Leadership in times of crisis requires one to exercise a few basic principles. Those who don’t are usually in over their heads and readily absolve themselves of their appointed duties, in what the military refers to as ‘dereliction of duty.’ The Center for Creative Leadership (CCL), among other thinktanks, have studied leadership in times of crisis and resulting leadership paralysis. CCL posits that in times of crisis, leaders must have credible information, communicate, and explain the situation and way ahead, be visible at the helm and dedicate resources (see How to Lead Through a Crisis | Center for Creative Leadership (ccl.org)).
Against CCL’s litmus, we find the Secretary is out of public view and refusing to lead from the front. In fact, the Secretary of Transportation was selfishly away from the helm and off his government emails for several weeks thanks to his taxpayer funded maternity leave. We also find the Secretary relying on a recent 100-day review of the supply chain that seemed to support the Administration’s agenda without a single mention of any of the aforementioned supply chain issues (see 100-day-supply-chain-review-report.pdf (whitehouse.gov)). The Secretary’s way ahead messaging has been to blame it on lack of child care, completely oblivious to the underlying problems (see Pete Buttigieg Blames Supply Chain Shortages on Lack of Affordable Child Care (msn.com).

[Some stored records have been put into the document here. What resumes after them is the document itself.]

import Mathlib
import Literature.AlgebraicGeometry.Tropical.TorusCycles
import Summits.HodgeConjecture.HodgeConjecture.Theses.TropicalWeilObstruction
import Summits.HodgeConjecture.HodgeConjecture.Theorems.TropicalWeilObstructionTropicalWeilVanishingTransportPhase
import Summits.HodgeConjecture.HodgeConjecture.Theorems.TropicalWeilObstructionTropicalWeilVanishingCalibrationTwoPhases
import Summits.HodgeConjecture.HodgeConjecture.Theorems.TropicalWeilObstructionTropicalWeilVanishingCalibrationCone
import Summits.HodgeConjecture.HodgeConjecture.Theorems.TropicalWeilObstructionTropicalHodgeBoundRationalHodgeCoordinates
import HarnessLib

/-!
# Crux `TropicalWeilVanishing` (stmt-HodgeConjecture-18478) — ONE effective cycle with `W ≠ 0` gives THREE
# effective cycles with linearly independent classes on the same eightfold; K1 ⟺ "no three independent
# effective tropical (4,4)-classes"

Route `TropicalWeilObstruction` of `HodgeConjecture`; cell `pub-hodge-tropical` (Hodge NEGATION SINK — Kontsevich's
tropical test; scoped exploration, cap 2 seats, no summit claim), seat tropical-1 gen 15
(`prover-pub-hodge-tropical-1-g15-0`, 2026-08-23). HONEST FRAMING: structural bookkeeping about the crux K1
(`TropicalWeilVanishing`, OPEN, open problem); it decides nothing about K1 and nothing here bears on the Hodge
conjecture. negation-sink work.

WHAT. The scalar isogeny `k = 2 + J` is an endomorphism of EVERY tropical Weil torus `ℝ⁸/Q·ℤ⁸` (`QJ = JQ`), and the
push-forward `k_*` of an effective tropical 4-cycle is effective with `W(k_*Z) = (2+i)⁸·W(Z) = (−527 − 336i)·W(Z)`
and `μ(k_*Z) = 625·μ(Z)` (the tree's `Phases.exists_endomorphism_transport`, p363800). Since `(2+i)⁸/625` is NOT
real, the two linear functionals `Ŵ = dz ⊗ dz` and `M̂ = dz ⊗ dz̄` of the K3 files separate the three classes
`[Z], [k_*Z], [k_*k_*Z]` as soon as `W(Z) ≠ 0`:

* `linearIndependent_cyc_of_isogenyTower` — effective cycles with `(W, μ)`, `(λW, 625μ)`, `(λ²W, 625²μ)`,
  `λ = −527 − 336i`, `W ≠ 0`, have ℝ-linearly independent cycle classes (a real relation gives
  `g₀ + λg₁ + λ²g₂ = 0` and `g₀ + 625g₁ + 625²g₂ = 0`, whose only real solution is `0`);
* `exists_three_linearIndependent_cyc_of_weilFunctional_ne_zero` — at ANY `Q` with `QJ = JQ` (no positivity, no
  genericity): one effective tropical 4-cycle with `W ≠ 0` yields three effective tropical 4-cycles on the same torus
  with ℝ- (hence ℚ-) linearly independent classes. (At `n = 4` the endomorphism `1 + J` is useless here:
  `(1+i)⁸ = 16` is real — `one_add_I_pow_eight`; `2 + J` is the first scalar isogeny that rotates the Weil plane.)
* `tropicalWeilVanishing_iff_no_three_linearIndependent` — **K1 ⟺ for every very general tropical Weil eightfold,
  NO three effective tropical 4-cycles have ℚ-linearly independent classes.** (⟹ is K1 together with the PROVED crux
  K3 `TropicalHodgeBound` (p322554: three cycles with `W = 0` are dependent); ⟸ is the theorem above.)

WHY IT IS WORTH RECORDING. (1) The route's assembly consumes K1 only through "K2 casts THREE ℚ-independent
effective classes, K1 + K3 forbid them"; the weakest tropical statement that could replace K1 there is exactly the
right-hand side of the `iff` — so nothing is lost by the crux being K1: "the very general tropical Weil eightfold
carries fewer than three independent effective (4,4)-classes" IS K1. (2) With K3's coordinates (every effective class
lies in `⟨θ₄, Re w, Im w⟩_ℚ`, rank 3) the number `N(Q)` of ℚ-independent effective classes (the quantity of the
cell's `K2-SIZE.md` §2, there recorded as `N(Q) ∈ {1,2,3}`) satisfies the DICHOTOMY `N(Q) ∈ {1, 3}` at every
Weil-generic period, `N(Q) = 1 ⟺` K1 holds at `Q`: the tropical mirror of the classical dichotomy `M(A) ∈ {1,3}`
for Mumford–Tate-generic Weil eightfolds (`K2-SIZE.md` §2, via the correspondence `(2·1 + φ)^*` with eigenvalues
`625, −527 ∓ 336i` — the same numbers). (3) Combined with the cell's paper theorem "effective domination" (every
SIGNED tropical 4-cycle is the difference of two effective ones, HOME `certificates/signedcycles/`), `N(Q)` is the
rank of Mikhalkin–Zharkov's straight homology `H^{straight}_{4,4}(X_Q)` [MikhalkinZharkov2014Eigenwave, Def. 4.4],
and K1 is verbatim the failure of their tropical Hodge conjecture for the Weil classes at `g = 8`.

Mathlib + tree lemmas only; nothing is defined; no named fact; no sorry.

## References

* [Zharkov2020TropicalWeil] I. Zharkov, Tropical abelian varieties, Weil classes and the Hodge conjecture,
  arXiv:2002.02347 (2020), pp. 1–3 (straight/algebraic tropical cycles, the classes `θ, w₁, w₂`, Kontsevich's scheme).
* [MikhalkinZharkov2014Eigenwave] G. Mikhalkin, I. Zharkov, Tropical eigenwave and intermediate Jacobians,
  LN UMI 15 (2014), Def. 4.2, Prop. 4.3, Def. 4.4, Thm. 5.4.
-/

-- `Summit.HodgeConjecture.HodgeConjecture.…` is the mandated namespace (single-conjunct summit).
set_option linter.dupNamespace false

noncomputable section

open scoped BigOperators Matrix ComplexConjugate
open Matrix Literature.AlgebraicGeometry.Tropical

namespace Summit.HodgeConjecture.HodgeConjecture.Theorems.TropicalWeilVanishing.Phases

/-! ## §0 Display-only notation (verbatim bodies of the K3 / TransportPhase files; nothing is defined) -/

/-- The hermitian mass `μ(Z)` (display-only). -/
local notation3 (prettyPrint := false) "μ⟦" n ", " Z "⟧" =>
  (∑ σ, ((TropicalTorusCycle.cell Z σ).weight : ℝ) * (TropicalTorusCycle.cell Z σ).latticeVolume *
    ‖frameComplexDet n (TropicalTorusCycle.cell Z σ).frame‖ ^ 2)

/-- The skeleton's `dzCoord n S`. -/
local notation3 (prettyPrint := false) "dz⟦" n "⟧" S:max =>
  (Matrix.det (Matrix.of fun k a : Fin n =>
    (if (S a : ℕ) = (k : ℕ) then (1 : ℂ) else 0) + (if (S a : ℕ) = (k : ℕ) + n then Complex.I else 0)))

When in charge, take charge. It is clear Secretary Buttigieg owns this crisis and has yet to exercise his designated responsibilities or any of his legal authorities to solve it. It is a failure of national leadership in a time of national crisis; a dereliction of duty of such magnitude to warrant impeachment. Accountability is for another day as the American consumer has suffered long enough and need action now, not tomorrow. They have grown tired of this incapable leader, paralyzed in a time of crisis when their nation needs him the most.